Though some of the oldest literary works that can be called novels are Chinese, and the humanistic religions of Confucianism and Taoism conduce to an equable observation of society and psychology, the Communist Revolution and then the rampant Cultural Revolution offered little encouragement to realistic fiction. Half of Man Is Woman was, its jacket tells us, published in China in 1985 “to great popular enthusiasm, and much controversy because of its unaccustomed frankness about sex.” Less shocking, evidently, was its picture of the life political prisoners lead in labor camps, or laogai—the equivalent of Soviet gulags. Zhang Xianliang, like his narrator-hero, Zhang Yonglin, was condemned in 1957 for rightist tendencies displayed in his poetry, and remained in various labor camps for twenty years. He was “capped”—that is, made to wear a dunce cap—and thus launched with public humiliation upon the path of ideological correction.
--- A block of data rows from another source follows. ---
/-!
# `Balaban1983to89.B9Eq324ConjugatedFormDifference` — T. Bałaban, *Propagators for lattice gauge theories in a background field*, Commun. Math.
# Phys. **99** (1985) 389–434 [Balaban1985BackgroundPropagators] (3.23)–(3.25) p. 394 with (3.49) p. 399: **THE COMBES–THOMAS CONJUGATE OF THE
# SITE OPERATOR `H = Δ′_a(U) = D†D + a′Q̃′†Q̃′` — `H₊ − H = D†B₊ + B₋†D + B₋†B₊ + a′(Q̃′†E₊ + E₋†Q̃′ + E₋†E₊)`, `B± = D± − D`, `E± = Q̃′± − Q̃′`,
# AND THE FOUR §4 LETTERS OF `B9Eq349ConjugatedProjection` (`‖Df‖² ≤ re⟪f,Hf⟫`, `H₊A₊ = Q̃′†₊`, `‖Q̃′†₊‖ ≤ m`, `re⟪y,(H − H₊)y⟫ ≤ 2β‖Dy‖‖y‖ + c‖y‖²`)
# AS THEOREMS OF THAT STRUCTURE** modulo the bond∕block conjugation letters `β±`, `ε±`, `M` — route R2′ STEP B8′ S-P5(b) of the pub-balaban NE9 chain

statement-level skeleton of published theorems with citation tags; proofs where landed; nothing here is a claim about the Yang–Mills mass gap

CITATION HEADER (lean-in-tree rule).  Audit cell `pub-balaban`, sub-cell `t4`, BINDER row NE9; filed by NE9 formalisation-swarm leaf prover 06
(`b2b-balaban-t4-ne9-formalise-leaf-06`, gen 65) as the PORT of the NE9 crux-ideation seat's abstract kernel
`t4/ideate/NE9/lens1-NE9ConjugatedFormDifference.lean` (t4-ne9-idea-1 gen 90, sha16 7cc375d244cd3aaa; scratch, never proposed — CREDIT: every statement
and proof idea below is that kernel's, re-dressed def-free for `𝕜`-LINEAR maps on finite-dimensional spaces with `†` = Mathlib's `LinearMap.adjoint`
(the kernel's `ContinuousLinearMap.adjoint` ↦ `LinearMap.adjoint` verbatim, as its own header prescribes for the chain's `→ₗ[ℂ]` objects); offered to
this porter journal l.47658 «KERNEL 4 OFFERED to the same porter as kernel 3's §4 companion») for `t4/ROUTES-NE9.md` v13.27 R2′ STEP B8′ S-P5(b).
Source READ in the held text (`paper:balaban1985-cmp99-background-propagators`, journal page = PDF page + 388): p. 394 (3.23)–(3.25), p. 399 (3.49).

THE PRINT (verbatim).  p. 394: *«Δ′_a(U) = Δ^η_U + Q′*(U)aQ′(U) (3.24) … Rf = (I − G′Q′*(Q′G′²Q′*)⁻¹Q′G′)f, where G′ = G′(U) = (Δ′_a)⁻¹ (3.25)»*;
p. 399: *«For the operator P = I − R we obtain, using again Lemma 2.1, [|P(x, x′)|, |(DP)_μ(x, x′)|, …] ≤ O(1)[…]e^{−δ₀d(y,y′)} … (3.49)»*.  Print
proves (3.49) by generalized random-walk expansions; NOTHING of that is asserted here.

WHY (route R2′ STEP B8′ S-P5(b), companion of `B9Eq349ConjugatedProjection` §4).  The oblique-projection bound for the conjugate `S P S⁻¹` absorbs
the derivative on the conjugated range through five letters; four of them are consequences of the STRUCTURE of print's site operator `H = Δ′_a(U) =
D†D + a′Q̃′†Q̃′` ((3.24)), of `Δ′_aG′ = 1` ((3.25): `H(Ag) = Q̃′†g` for `A = G′Q̃′†`), of the one-sided identities `S⁻¹S = 1`, `S_B⁻¹S_B = 1`, `S_G⁻¹S_G = 1`
of the multiplication operators `S = e^{κχ}` on sites ∕ bonds ∕ blocks, and of the conjugation letters `‖D± − D‖ ≤ β±`, `‖Q̃′± − Q̃′‖ ≤ ε±`, `‖Q̃′‖ ≤ M`
(`D₊ = S_BDS⁻¹`, `D₋ = (S_B⁻¹)†DS†`, `Q̃′₊ = S_GQ̃′S⁻¹`, `Q̃′₋ = (S_G⁻¹)†Q̃′S†`; their lattice instances are `B9Eq3101ConjugationLetters(Chain)` when landed).
The fifth (`‖h‖ ≤ C_g‖A₊h‖`) is `B9Eq349ConjugatedProjection.sqrt_sub_mul_norm_le` + the window, or a `κ₁`-free Schur bound — not here.

WHAT IS PROVED (sorry-free; proof lane — no `def`, no `Prop` placeholder; [folklore] Hilbert-space algebra over `RCLike 𝕜`; nothing of [B9] asserted).
* §0 Gram-term algebra: `inner_sub_inner_eq`, `norm_inner_sub_inner_le`, **`norm_gram_pert_le`** (`‖⟪T₋x, T₊y⟫ − ⟪Tx, Ty⟫‖ ≤ β₊‖Tx‖‖y‖ + β₋‖x‖‖Ty‖ +
  β₋β₊‖x‖‖y‖`), `norm_le_of_inner_eq_inner` (a bound passes through an adjoint pairing).
* §1 THE STRUCTURE (letters `hH : H f = D†(Df) + a′·Q̃′†(Q̃′f)`, `hHp : H₊ f = S(H(S⁻¹f))`, `hSB`, `hSG`, `hDp`, `hDm`, `hQp`, `hQm`): `inner_H`
  (`⟪x, Hy⟫ = ⟪Dx, Dy⟫ + a′⟪Q̃′x, Q̃′y⟫` — the sesquilinear (3.24), the tree's one-step `B9Eq364GreenLipschitzForm.inner_laplacePrimeA_eq`), `re_inner_H_self`
  (the tree's `B9Thm311DeltaPrimeA.re_inner_laplacePrimeA`), **`inner_Hp`** (`⟪x, H₊y⟫ = ⟪D₋x, D₊y⟫ + a′⟪Q̃′₋x, Q̃′₊y⟫`), **`inner_Hp_sub_H`**, **`Hp_sub_H_eq`**
  (the operator identity for `H₊ − H`).
* §2 THE DISCHARGES in `B9Eq349ConjugatedProjection` §4's SYNTACTIC shapes (junction by `exact`): **`hHD_of_structure`** (`‖Df‖² ≤ re⟪f,Hf⟫`, `a′ ≥ 0`),
  **`hHAp_of_structure`** (`H₊(A₊h) = Q̃′†₊h`), `inner_Qdp_eq`, `norm_Qm_le`, **`hm_of_structure`** (`W = S_G⁻¹ ⇒ ‖Q̃′†₊h‖ ≤ (M + ε₋)‖h‖`),
  **`re_inner_H_sub_Hp_le`** ∕ `re_inner_Hp_sub_H_le` (`≤ (β₊ + β₋)‖Dy‖‖y‖ + (β₊β₋ + a′((ε₊ + ε₋)M + ε₊ε₋))‖y‖²`), **`hHH_of_structure`** (symmetric
  letters: `≤ 2β‖Dy‖‖y‖ + (β² + a′(2Mε + ε²))‖y‖²` — LITERALLY the `hHH` binder of `B9Eq349ConjugatedProjection.norm_D_le_on_range` ∕ `norm_conjDP_le_two`).
* §3 non-vacuity `example` (zero maps on `𝕜`).
HONEST SCOPE.  Symbolic; no lattice instance of `S`, `D±`, `Q̃′±`, `β±`, `ε±` (S-P5(b) porter's ∕ (I4)); no decay rate; no number; ONE companion device of ONE
sub-step of a route step, NOT NE9 (cell pub-balaban: NE9 NOT PRINTED ∕ NOT PROVED; «NE9 ⇐ the named binders»; spine PROVED 0∕9; rung (B)+1 on a finite T⁴ —
NOT infinite volume, NOT mass gap, NOT Clay; HONEST DEPENDENCY: continuum YM on T⁴ ⇐ BetaPertH ∧ nine spine estimates (0/9 proved); BetaPertH ⇐ (D1) ∧ (D4) ∧
CAP+tail; G-an2-4 gates asym, D1 and NE2/3/4).  NEW file, Mathlib-only imports; nothing modified.  Net new unproved facts: 0.
-/

namespace Literature.MathematicalPhysics.QuantumFieldTheory.Balaban1983to89.B9Eq324ConjugatedFormDifference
Martha Avery’s brief introduction explains how from 1966 to 1976, the years in which the novel tak
es place, the Cultural Revolution, precipitated when Mao lost control of the Party apparatus in 1965, raged chaotically throughout the vast nation, obliterating intellectual life and robbing personal life of intimacy and trust. “This is a book about survival in an insane world,” she tells us. “Zhang describes a country that went mad.” An agricultural labor camp was not such a bad place in which to wait out the convulsions of the Cultural Revolution—“In the labor camps you still get something to eat,” one character observes—and the novel curiously acquires the atmosphere of an idyll, of an austere and regulated Eden in which the primal mysteries of man-woman relations are reenacted with fresh passion, wonder, and dismay.